As far as agricultural equipment theft is concerned, only 292 incidents occurred in 2014, a 10% decline from the 324 events of 2013, the Border Police said.

Stealing of agricultural products marginally decreased between 2013 and 2014, with 179 events occurring two years ago and 178 last year.

Nonetheless, property damage incidents rose 11% between 2013 and 2014, from 147 events to 164, the security branch reported.

Despite the drop in agriculture- related theft from 2013 to 2014, 97 indictments were filed in 2014 against gangs and others who committed crimes in the sector – almost the same number of indictments filed in 2013.

The Border Police attributed this rising percentage of indictments to the increased willingness of farmers to report violations.

Although agricultural crime is typically mostly in rural areas of the country, territorially, such areas make up about 85% of the country’s lands, according to the law enforcement unit. Meanwhile, criminal gangs are using increasingly sophisticated techniques to commit their offenses, so the authorities must constantly learn these new operational systems and adjust their responses as necessary, it said.

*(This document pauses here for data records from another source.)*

import Mathlib
import HarnessLib
import Literature.Combinatorics.Additive.Kneser

/-!
# Noncommutative sets of small doubling: the Hamidoune–Tao weak Kneser theorem
# (Tao 2013, Theorem 2, with Lemma 3, Proposition 4 and Corollary 1)

Topic `Literature/Combinatorics/Additive`.  Cell `mm-stpp` (D-0046), seat `mm-stpp-lit` (gen 12);
companion of `Kneser.lean` (Kneser's theorem for abelian groups, used here only for Corollary 1)
and of `OlsonSumsInGroups.lean` (Olson's non-abelian substitutes for Kneser).  Everything in this
file is PROVED (no named facts), for an ARBITRARY group `G` written multiplicatively.

T. Tao, *Noncommutative sets of small doubling*, European J. Combin. 34 (2013) 1459–1465
(arXiv:1106.2267):

**Corollary 1 (of Kneser's theorem; abelian).**  "Let `A` be a finite non-empty subset of an
additive group `G` such that `|A + A| ≤ (2 − ε)|A|` for some `ε > 0`.  Then there exists a finite
group `H` with `|H| ≤ (2 − ε)|A|`, such that `A + A` is covered by at most `2/ε − 1` translates of
`H`." — `kneser_small_doubling` (commutative groups, multiplicative notation; `H` = the stabilizer
`(A * A).mulStab` of `Kneser.lean`, `ε|A| ≤ |H| ≤ (2 − ε)|A|`, and `A·A = X·H` with
`|X| ≤ 2/ε − 1`), from the tree's `card_add_card_le_card_mul_add_card_mulStab` (Kneser).

**Lemma 3 (Submodularity).**  With `c(A) = c_{K,S}(A) := |A·S| − K|A|`: "For any finite subsets
`A, B, S` of `G`, and any `K ∈ ℝ` one has `c(A ∪ B) + c(A ∩ B) ≤ c(A) + c(B)`." —
`HamidouneTao.submodularity`; left-invariance (3) `c(x·A) = c(A)` — `HamidouneTao.conn_singleton_mul`;
(5) `c(A) ≥ (1 − K)|A|` for `K < 1` — `HamidouneTao.sub_mul_card_le_conn`.  Throughout, `c` is
passed as a function together with the hypothesis `∀ A, c A = #(A * S) − K * #A` (no definition is
introduced).

**§2 (fragments and atoms; Hamidoune).**  Existence of an atom for `K < 1` ("`c(A)` is always
positive … at least one fragment exists, which … implies that at least one atom exists") —
`HamidouneTao.exists_atom` (a fragment = minimiser of `c` over non-empty finite sets; an atom = a
fragment of least cardinality; the kernel proof runs the minimisation over the finitely many pairs
`(|B|, |B·S|)` with `|B| ≤ M`, since `c(B) ≥ (1 − K)|B|` exceeds `c({1})` beyond `M`);
"`A ∪ B` and `A ∩ B` are also fragments" — `HamidouneTao.fragment_inter_union`; "any two atoms
are either equal or disjoint" — `HamidouneTao.atom_eq_of_inter_nonempty`.

**Proposition 4.**  "Let `K < 1`.  Then there exists a finite group `H`, such that every left-coset
of `H` is an atom." — `HamidouneTao.exists_atom_subgroup` (the atom `H ∋ 1` is a finite set
containing `1`, closed under `*` and `⁻¹`, and is an atom; "this atom is either equal or disjoint to
any of its left-translates, which implies that `H` is a finite group").

**Theorem 2 (Weak Kneser-type theorem; Hamidoune–Tao).**  "Let `A, S` be finite non-empty subsets
of a multiplicative group `G` such that `|A| ≥ |S|` and `|A·S| ≤ (2 − ε)|S|` for some `ε > 0`.
Then one of the following statements hold: • `S` is contained in a right-coset of a finite group
`H` with `|H| ≤ (2/ε)|S|`; • `S` is covered by at most `2/ε − 1` right cosets of a finite group `H`
with `|H| ≤ |S|`." — `HamidouneTao.weak_kneser` (`H` as a finite subset closed under `*`, `⁻¹`,
`1 ∈ H`; the cover as `S ⊆ H * X` with `X ⊆ S`, `|X| ≤ 2/ε − 1`) and `HamidouneTao.weak_kneser_subgroup`
(`H : Subgroup G`, `Nat.card H`).  Proof as printed (§3: `K = 1 − ε/2`, `c(H) ≤ c(A) ≤ (1 − ε/2)|S|`,
`c(H) ≥ (ε/2)|H|`; if `S` meets two right cosets then `|H·S| ≥ 2|H|` and (hs)); the count of cosets
uses a minimal system of representatives `X ⊆ S` with `|H||X| ≤ |H·S|`
(`exists_repr_rightCosets`, private).  The first bullet is obtained with the printed proof's
sharper constant `|H| ≤ (2/ε − 1)|S| ≤ (2/ε)|S|`.

NOT FORMALIZED: Remark 5, §4 (the connections with Sanders' and Petridis' results).  This is the
theorem quoted as "Theorem 1.9 (Hamidoune, Tao)" in DeVos, *The structure of critical product sets*
(arXiv:1301.0096), listed in the cell's LIT-INDEX §11 (f) as print-only.  Census-silent for the
cell `mm-stpp`.

## References
* T. Tao, *Noncommutative sets of small doubling*, European J. Combin. 34 (2013) 1459–1465,
  arXiv:1106.2267 — held `paper:arxiv-1106.2267`, chunks p0001–p0005 (abstract, §1 Cor 1 and Thm 2,
  §2 Lemma 3 / fragments / atoms / Prop 4, §3 proof of Thm 2) read in full 2026-08-28
  [cite: Tao2013SmallDoubling, Cor 1; Lemma 3; Prop 4; Thm 2].
* Y. O. Hamidoune's isoperimetric method (atoms and fragments), as credited there ([hamidoune],
  [ham1]–[hls]); M. DeVos, arXiv:1301.0096, Thm 1.9 (attribution "Hamidoune, Tao").
* M. Kneser (1953) / the tree's `Literature/Combinatorics/Additive/Kneser.lean`
  (`card_add_card_le_card_mul_add_card_mulStab`, `Finset.mulStab`) for Corollary 1.
-/

namespace Literature.Combinatorics.Additive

In 2014, the Border Police opened up the first police station of its kind – a station in Mateh Yehuda Regional Council made up entirely of border policemen focusing on the rural sector.

Prevention and deterrence of agricultural crimes occurs in collaboration with other organizations, such as the Israel Nature and Parks Authority, Keren Kayemeth LeIsrael-Jewish National Fund, the Israel Electric Corporation and plant and animal control units, the statement added.

“We implemented a comprehensive reform dealing with this crime, while investing all the resources at our disposal and increasing the presence of patrols within the communities themselves,” said Border Police head Asst.-Ch. Amos Yaakov.

“The continued decline in the extent of agricultural crime as well as the increase in the percent of civil reporting, testifies to the effectiveness of the response and the increase in the sense of security of the law-abiding citizen.”

Yaakov pledged that tackling agricultural crimes would remain a central target of the Border Police, which will be boosting its manpower and technological capabilities, in conjunction with the Public Security Ministry.

Doing so, he added, will “strengthen the relationship with farmers and grant citizens optimal police services.”